[Start of Attachment]
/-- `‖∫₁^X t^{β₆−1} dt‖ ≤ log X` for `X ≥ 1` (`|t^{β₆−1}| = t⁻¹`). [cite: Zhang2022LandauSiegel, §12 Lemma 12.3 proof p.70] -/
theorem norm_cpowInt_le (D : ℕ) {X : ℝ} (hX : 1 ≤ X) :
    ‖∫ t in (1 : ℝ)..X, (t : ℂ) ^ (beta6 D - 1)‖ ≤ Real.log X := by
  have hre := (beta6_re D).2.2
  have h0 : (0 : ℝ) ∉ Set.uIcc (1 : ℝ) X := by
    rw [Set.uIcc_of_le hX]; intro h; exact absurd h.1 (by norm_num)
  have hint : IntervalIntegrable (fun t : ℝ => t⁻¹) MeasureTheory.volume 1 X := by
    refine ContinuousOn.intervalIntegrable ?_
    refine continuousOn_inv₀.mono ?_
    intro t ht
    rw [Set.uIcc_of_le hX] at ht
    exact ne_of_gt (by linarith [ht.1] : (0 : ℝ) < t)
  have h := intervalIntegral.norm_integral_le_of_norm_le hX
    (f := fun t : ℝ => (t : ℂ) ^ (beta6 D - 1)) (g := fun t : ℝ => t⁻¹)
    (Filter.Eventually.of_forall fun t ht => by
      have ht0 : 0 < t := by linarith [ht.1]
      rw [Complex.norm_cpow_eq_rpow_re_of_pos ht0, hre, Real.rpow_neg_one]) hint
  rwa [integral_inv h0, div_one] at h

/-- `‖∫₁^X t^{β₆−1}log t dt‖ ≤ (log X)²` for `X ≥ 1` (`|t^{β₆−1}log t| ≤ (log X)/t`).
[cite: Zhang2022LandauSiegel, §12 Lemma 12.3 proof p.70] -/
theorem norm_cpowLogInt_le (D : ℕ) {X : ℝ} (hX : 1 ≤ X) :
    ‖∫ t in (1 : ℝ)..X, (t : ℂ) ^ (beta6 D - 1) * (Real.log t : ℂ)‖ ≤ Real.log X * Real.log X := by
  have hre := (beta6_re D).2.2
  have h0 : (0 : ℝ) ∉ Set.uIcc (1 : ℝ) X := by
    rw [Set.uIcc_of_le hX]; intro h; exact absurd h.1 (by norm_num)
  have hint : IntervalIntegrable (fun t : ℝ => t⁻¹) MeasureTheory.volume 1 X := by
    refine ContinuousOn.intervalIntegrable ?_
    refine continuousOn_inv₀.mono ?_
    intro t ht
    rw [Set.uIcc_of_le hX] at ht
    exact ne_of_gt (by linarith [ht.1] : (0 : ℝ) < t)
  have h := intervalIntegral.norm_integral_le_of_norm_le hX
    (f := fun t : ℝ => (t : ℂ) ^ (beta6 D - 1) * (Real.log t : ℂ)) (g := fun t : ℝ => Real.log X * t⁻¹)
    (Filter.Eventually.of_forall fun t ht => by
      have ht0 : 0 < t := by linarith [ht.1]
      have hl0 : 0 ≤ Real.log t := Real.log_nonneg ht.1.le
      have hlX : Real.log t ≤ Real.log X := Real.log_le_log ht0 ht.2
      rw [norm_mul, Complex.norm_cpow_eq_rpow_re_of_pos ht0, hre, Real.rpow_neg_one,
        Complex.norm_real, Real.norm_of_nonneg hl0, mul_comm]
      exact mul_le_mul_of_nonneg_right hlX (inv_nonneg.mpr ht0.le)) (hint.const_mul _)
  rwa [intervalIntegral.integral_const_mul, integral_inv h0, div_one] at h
[End of Attachment]
[Start of Attachment]
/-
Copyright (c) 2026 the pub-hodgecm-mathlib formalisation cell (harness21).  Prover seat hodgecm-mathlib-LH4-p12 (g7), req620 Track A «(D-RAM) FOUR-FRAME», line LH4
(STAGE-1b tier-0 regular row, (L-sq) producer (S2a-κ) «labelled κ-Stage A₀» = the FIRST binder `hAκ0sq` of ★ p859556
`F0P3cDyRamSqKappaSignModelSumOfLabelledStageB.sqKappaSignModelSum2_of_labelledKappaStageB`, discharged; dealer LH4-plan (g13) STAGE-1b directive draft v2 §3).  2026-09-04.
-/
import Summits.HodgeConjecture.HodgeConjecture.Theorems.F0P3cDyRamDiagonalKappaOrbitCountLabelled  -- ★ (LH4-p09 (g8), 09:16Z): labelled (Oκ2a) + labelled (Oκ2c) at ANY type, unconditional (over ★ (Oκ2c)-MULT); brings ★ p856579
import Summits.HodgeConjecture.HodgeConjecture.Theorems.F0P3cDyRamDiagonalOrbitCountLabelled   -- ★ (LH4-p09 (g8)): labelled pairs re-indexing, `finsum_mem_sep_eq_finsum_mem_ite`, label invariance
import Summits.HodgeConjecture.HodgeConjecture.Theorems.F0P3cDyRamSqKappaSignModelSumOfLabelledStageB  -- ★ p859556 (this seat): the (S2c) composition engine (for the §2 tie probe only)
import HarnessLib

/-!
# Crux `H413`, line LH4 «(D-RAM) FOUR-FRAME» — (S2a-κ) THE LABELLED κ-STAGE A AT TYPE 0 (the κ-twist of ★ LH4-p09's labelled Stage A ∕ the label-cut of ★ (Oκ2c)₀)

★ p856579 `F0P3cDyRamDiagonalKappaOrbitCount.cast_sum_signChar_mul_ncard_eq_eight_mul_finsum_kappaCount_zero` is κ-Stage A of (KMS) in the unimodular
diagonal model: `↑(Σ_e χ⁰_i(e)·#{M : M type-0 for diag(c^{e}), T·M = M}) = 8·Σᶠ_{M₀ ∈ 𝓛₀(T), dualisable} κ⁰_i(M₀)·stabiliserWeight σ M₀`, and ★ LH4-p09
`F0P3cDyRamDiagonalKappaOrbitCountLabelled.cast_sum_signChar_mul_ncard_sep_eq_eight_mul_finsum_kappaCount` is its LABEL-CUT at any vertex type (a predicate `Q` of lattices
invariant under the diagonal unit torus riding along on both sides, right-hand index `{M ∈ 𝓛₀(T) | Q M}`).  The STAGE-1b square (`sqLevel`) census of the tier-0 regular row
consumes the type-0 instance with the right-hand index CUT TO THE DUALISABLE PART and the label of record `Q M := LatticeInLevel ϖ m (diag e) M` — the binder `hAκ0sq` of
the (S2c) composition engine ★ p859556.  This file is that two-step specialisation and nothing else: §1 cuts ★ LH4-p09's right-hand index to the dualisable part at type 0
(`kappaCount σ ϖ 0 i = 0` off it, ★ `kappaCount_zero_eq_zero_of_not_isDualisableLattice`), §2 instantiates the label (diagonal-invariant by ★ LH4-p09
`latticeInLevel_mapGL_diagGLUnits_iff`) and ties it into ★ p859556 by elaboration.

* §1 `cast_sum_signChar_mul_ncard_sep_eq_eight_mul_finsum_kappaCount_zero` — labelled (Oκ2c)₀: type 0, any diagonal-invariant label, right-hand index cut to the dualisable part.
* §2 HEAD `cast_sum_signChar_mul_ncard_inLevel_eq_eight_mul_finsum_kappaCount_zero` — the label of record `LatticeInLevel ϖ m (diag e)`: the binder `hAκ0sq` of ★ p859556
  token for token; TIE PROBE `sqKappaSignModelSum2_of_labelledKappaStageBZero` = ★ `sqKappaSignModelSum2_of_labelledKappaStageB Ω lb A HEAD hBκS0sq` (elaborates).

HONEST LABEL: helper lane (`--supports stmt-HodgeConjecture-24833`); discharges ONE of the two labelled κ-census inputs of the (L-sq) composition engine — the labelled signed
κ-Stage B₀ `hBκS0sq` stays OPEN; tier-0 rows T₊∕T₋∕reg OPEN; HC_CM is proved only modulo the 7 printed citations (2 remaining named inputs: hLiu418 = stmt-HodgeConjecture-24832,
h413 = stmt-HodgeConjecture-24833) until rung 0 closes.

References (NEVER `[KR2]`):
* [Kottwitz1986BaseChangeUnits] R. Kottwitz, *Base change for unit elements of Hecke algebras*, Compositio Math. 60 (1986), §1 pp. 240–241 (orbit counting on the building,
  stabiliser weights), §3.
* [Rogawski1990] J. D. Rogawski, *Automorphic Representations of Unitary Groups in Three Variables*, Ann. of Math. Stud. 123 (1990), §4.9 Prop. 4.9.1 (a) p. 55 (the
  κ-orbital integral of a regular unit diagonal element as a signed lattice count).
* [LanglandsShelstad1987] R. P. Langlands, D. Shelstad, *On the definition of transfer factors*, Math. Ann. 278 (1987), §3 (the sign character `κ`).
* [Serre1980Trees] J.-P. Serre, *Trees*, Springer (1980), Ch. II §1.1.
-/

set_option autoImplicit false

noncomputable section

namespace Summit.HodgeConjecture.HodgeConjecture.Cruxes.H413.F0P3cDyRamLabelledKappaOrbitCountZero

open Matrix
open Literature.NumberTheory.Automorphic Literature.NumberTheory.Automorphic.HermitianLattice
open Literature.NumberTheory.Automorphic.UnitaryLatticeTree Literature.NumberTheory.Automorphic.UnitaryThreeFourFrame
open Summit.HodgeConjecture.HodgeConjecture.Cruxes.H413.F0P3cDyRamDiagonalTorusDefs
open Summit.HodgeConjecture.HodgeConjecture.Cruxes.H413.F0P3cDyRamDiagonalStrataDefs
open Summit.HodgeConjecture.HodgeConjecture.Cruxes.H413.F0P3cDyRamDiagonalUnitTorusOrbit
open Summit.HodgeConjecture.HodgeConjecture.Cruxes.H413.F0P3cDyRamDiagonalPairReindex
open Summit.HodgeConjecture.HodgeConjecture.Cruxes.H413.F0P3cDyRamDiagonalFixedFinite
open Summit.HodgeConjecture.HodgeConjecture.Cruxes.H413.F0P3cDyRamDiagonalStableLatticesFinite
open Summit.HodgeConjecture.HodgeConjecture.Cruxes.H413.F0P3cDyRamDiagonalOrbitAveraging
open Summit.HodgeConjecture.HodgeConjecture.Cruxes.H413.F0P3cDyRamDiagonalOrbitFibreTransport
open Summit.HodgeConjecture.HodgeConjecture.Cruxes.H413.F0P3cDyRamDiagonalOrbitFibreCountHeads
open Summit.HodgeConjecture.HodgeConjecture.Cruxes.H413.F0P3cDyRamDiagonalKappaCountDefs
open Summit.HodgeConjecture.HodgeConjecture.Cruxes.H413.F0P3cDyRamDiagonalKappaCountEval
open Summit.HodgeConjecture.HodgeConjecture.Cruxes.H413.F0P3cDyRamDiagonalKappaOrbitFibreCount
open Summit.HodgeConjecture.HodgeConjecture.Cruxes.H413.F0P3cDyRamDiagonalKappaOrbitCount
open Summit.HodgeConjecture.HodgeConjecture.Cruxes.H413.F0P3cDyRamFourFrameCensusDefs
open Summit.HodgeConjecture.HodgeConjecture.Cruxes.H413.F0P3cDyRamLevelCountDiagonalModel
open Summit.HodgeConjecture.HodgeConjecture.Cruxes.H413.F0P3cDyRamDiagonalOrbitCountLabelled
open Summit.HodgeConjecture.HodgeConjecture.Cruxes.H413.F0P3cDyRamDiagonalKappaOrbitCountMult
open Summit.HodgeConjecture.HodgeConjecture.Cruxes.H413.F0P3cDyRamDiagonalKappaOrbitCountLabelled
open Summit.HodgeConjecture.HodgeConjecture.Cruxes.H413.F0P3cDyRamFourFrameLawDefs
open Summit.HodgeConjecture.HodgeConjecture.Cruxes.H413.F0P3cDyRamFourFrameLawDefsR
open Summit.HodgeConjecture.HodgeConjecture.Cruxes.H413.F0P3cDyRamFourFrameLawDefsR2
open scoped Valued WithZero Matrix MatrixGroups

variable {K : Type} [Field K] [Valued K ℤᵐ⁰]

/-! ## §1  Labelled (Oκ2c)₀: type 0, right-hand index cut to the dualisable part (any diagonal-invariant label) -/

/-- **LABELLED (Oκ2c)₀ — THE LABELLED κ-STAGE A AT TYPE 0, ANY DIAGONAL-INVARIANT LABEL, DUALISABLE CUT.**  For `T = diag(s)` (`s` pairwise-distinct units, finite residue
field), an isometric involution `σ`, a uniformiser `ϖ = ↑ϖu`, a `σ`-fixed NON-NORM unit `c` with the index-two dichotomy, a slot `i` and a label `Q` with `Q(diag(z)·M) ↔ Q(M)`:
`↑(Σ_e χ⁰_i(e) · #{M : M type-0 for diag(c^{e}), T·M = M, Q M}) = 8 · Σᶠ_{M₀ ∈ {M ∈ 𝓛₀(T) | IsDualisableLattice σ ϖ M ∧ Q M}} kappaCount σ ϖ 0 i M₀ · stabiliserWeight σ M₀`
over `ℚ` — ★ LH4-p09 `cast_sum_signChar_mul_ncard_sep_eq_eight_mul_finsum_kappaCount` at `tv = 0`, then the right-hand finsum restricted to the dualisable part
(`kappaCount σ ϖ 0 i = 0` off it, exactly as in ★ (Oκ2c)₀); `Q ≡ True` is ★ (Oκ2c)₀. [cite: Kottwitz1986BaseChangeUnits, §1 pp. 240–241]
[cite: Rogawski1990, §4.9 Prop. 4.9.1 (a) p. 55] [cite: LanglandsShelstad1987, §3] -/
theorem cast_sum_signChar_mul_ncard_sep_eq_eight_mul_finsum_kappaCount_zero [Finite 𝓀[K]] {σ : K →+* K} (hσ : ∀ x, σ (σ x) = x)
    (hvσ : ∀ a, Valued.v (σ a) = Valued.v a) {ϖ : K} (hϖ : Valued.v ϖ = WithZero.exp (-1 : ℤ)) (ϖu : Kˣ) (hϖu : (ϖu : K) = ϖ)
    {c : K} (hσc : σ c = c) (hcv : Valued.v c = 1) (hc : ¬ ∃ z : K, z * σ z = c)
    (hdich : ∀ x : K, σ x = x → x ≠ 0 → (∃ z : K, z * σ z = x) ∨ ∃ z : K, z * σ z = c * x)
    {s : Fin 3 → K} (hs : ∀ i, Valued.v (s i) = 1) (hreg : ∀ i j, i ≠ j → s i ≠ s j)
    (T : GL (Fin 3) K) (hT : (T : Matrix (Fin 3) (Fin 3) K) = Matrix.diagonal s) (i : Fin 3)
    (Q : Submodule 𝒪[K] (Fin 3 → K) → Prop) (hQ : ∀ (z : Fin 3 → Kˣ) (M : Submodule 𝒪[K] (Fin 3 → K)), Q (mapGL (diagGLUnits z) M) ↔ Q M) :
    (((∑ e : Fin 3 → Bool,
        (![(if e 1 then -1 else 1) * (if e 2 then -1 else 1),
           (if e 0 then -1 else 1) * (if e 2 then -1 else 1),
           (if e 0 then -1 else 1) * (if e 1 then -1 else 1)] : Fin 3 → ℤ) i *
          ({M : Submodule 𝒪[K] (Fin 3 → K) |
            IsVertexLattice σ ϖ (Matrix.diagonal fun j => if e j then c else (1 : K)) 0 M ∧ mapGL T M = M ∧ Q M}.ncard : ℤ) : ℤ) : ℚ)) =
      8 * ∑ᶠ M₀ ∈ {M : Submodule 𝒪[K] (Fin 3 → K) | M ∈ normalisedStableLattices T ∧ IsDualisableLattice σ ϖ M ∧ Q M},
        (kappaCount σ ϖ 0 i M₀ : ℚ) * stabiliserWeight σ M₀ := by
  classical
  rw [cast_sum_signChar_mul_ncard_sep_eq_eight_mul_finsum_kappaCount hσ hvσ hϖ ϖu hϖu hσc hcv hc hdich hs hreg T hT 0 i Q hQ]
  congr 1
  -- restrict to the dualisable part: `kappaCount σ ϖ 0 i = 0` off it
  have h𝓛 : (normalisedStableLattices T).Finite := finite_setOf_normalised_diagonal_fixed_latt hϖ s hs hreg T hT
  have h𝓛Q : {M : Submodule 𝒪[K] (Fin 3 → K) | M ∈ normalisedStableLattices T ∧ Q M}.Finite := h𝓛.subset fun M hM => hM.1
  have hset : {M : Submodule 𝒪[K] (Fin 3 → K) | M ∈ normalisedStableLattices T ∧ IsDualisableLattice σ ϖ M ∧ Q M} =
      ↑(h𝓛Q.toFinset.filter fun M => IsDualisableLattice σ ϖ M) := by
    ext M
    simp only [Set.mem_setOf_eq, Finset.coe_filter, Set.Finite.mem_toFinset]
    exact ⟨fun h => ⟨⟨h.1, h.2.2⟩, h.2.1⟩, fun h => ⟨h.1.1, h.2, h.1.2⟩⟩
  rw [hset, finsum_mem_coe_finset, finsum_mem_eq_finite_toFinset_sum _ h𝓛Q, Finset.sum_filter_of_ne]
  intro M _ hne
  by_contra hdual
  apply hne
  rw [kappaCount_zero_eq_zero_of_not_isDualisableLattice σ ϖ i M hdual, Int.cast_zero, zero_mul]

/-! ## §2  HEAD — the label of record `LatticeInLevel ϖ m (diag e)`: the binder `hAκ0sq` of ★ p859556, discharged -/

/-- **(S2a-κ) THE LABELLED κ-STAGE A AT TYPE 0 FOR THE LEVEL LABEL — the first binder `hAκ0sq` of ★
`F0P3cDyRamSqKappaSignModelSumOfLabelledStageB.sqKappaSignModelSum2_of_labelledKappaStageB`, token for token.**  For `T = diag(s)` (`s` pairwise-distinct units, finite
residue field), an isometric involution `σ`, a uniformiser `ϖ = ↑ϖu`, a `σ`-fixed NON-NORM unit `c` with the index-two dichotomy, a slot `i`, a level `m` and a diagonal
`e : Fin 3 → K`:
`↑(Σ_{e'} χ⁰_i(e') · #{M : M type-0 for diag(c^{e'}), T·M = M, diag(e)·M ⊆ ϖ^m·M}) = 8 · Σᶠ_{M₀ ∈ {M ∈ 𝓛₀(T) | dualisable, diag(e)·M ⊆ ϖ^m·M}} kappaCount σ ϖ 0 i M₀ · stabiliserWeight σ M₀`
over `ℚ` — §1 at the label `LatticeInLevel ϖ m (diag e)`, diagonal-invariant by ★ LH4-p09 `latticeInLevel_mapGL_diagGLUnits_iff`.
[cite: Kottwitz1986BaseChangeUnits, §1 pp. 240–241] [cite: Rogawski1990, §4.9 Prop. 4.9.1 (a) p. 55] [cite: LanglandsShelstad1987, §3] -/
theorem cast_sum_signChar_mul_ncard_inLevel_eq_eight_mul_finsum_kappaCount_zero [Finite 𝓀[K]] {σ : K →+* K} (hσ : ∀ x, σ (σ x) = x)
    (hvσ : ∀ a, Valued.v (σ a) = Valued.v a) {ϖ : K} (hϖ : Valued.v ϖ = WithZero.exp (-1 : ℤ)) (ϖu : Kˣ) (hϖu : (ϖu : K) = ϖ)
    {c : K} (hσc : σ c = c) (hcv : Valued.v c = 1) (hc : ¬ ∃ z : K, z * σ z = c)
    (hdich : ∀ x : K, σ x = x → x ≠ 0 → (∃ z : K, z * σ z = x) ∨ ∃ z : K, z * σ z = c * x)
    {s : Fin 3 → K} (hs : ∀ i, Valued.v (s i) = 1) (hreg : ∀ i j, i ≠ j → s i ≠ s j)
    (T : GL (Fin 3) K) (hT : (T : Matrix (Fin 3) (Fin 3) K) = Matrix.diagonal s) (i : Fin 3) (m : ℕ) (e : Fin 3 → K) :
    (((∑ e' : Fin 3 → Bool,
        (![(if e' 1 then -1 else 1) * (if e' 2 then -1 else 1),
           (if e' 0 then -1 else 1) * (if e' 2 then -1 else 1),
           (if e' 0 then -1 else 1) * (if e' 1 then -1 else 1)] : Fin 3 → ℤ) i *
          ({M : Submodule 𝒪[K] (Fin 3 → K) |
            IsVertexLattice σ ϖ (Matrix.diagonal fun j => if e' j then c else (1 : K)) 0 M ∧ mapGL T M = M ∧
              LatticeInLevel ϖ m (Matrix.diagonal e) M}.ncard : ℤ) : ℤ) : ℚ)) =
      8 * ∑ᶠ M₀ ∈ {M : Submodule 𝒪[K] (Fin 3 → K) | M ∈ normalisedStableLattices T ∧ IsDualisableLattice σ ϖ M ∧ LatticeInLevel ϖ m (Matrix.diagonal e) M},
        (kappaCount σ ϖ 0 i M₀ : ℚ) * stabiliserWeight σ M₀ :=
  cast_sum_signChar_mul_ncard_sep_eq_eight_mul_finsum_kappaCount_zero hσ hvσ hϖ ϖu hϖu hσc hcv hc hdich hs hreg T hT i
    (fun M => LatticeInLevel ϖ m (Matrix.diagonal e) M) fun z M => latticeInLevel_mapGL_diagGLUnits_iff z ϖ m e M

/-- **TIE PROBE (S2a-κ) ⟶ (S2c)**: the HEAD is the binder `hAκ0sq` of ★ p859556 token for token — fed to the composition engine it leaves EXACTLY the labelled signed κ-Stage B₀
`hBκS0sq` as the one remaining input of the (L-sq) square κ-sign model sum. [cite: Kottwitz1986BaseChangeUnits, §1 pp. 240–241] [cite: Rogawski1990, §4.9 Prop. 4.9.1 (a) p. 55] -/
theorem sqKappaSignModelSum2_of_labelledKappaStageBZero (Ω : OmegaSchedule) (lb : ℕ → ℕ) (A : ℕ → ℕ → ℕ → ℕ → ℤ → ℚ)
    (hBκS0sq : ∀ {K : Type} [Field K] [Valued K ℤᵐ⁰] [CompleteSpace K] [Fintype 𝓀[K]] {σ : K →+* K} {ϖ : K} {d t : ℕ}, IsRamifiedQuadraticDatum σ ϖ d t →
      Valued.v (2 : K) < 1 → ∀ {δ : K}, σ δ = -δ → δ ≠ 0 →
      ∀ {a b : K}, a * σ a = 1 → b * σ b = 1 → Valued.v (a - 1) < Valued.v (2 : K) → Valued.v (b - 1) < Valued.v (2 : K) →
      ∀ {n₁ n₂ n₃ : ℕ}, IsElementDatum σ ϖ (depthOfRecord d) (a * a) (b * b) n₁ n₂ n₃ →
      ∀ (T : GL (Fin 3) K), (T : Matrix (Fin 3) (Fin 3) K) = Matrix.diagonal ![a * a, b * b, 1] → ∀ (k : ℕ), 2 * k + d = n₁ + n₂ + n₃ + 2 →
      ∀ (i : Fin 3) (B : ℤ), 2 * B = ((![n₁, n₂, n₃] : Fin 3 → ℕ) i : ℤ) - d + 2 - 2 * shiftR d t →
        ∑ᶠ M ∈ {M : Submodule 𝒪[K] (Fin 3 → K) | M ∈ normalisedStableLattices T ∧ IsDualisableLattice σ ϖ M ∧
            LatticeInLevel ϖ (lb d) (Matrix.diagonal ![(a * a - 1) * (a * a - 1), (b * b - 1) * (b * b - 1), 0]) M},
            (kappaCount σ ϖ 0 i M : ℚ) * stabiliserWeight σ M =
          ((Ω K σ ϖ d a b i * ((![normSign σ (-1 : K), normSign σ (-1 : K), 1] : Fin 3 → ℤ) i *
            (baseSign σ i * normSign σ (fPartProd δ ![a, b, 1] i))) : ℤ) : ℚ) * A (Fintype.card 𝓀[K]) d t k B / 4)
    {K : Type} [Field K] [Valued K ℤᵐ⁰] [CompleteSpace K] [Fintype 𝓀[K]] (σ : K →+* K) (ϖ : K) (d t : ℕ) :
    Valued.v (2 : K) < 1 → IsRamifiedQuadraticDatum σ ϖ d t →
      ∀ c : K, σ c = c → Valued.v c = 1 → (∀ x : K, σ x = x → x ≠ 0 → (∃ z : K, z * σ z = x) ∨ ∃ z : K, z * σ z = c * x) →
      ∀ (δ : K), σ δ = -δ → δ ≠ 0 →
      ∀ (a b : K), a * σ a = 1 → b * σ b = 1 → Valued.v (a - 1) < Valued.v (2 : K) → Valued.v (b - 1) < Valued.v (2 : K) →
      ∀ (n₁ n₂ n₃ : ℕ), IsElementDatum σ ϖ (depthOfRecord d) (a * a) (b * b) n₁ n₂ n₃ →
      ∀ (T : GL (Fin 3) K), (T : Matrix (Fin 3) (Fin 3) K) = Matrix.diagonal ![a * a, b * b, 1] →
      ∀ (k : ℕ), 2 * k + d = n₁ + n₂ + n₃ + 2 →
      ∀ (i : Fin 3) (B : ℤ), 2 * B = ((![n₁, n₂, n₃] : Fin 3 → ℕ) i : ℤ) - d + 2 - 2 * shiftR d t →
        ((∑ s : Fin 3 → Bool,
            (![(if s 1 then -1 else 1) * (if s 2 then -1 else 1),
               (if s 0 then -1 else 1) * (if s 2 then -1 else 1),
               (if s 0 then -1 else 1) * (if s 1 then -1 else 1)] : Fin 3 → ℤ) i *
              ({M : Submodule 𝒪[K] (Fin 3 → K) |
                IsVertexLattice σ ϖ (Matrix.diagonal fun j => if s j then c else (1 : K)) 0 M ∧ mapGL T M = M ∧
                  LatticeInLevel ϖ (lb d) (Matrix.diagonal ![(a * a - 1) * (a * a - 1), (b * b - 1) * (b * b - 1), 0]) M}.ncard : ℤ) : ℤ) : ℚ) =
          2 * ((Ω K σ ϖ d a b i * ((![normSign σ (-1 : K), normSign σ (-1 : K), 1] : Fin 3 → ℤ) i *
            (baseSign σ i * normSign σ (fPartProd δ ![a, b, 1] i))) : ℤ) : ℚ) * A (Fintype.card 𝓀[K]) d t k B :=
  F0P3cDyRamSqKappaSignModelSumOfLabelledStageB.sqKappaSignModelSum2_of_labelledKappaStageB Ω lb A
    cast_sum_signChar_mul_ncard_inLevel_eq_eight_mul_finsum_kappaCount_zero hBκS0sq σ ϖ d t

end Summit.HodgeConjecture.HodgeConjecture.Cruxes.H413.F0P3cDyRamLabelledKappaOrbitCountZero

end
[End of Attachment]
Task directions - Of the entries listed above, reproduce only the lines starting at the line containing "at the label" and ending at the line containing "(((∑ e' : Fin 3". Include both, exactly as they stand.

Response box -
over `ℚ` — §1 at the label `LatticeInLevel ϖ m (diag e)`, diagonal-invariant by ★ LH4-p09 `latticeInLevel_mapGL_diagGLUnits_iff`.
[cite: Kottwitz1986BaseChangeUnits, §1 pp. 240–241] [cite: Rogawski1990, §4.9 Prop. 4.9.1 (a) p. 55] [cite: LanglandsShelstad1987, §3] -/
theorem cast_sum_signChar_mul_ncard_inLevel_eq_eight_mul_finsum_kappaCount_zero [Finite 𝓀[K]] {σ : K →+* K} (hσ : ∀ x, σ (σ x) = x)
    (hvσ : ∀ a, Valued.v (σ a) = Valued.v a) {ϖ : K} (hϖ : Valued.v ϖ = WithZero.exp (-1 : ℤ)) (ϖu : Kˣ) (hϖu : (ϖu : K) = ϖ)
    {c : K} (hσc : σ c = c) (hcv : Valued.v c = 1) (hc : ¬ ∃ z : K, z * σ z = c)
    (hdich : ∀ x : K, σ x = x → x ≠ 0 → (∃ z : K, z * σ z = x) ∨ ∃ z : K, z * σ z = c * x)
    {s : Fin 3 → K} (hs : ∀ i, Valued.v (s i) = 1) (hreg : ∀ i j, i ≠ j → s i ≠ s j)
    (T : GL (Fin 3) K) (hT : (T : Matrix (Fin 3) (Fin 3) K) = Matrix.diagonal s) (i : Fin 3) (m : ℕ) (e : Fin 3 → K) :
    (((∑ e' : Fin 3 → Bool,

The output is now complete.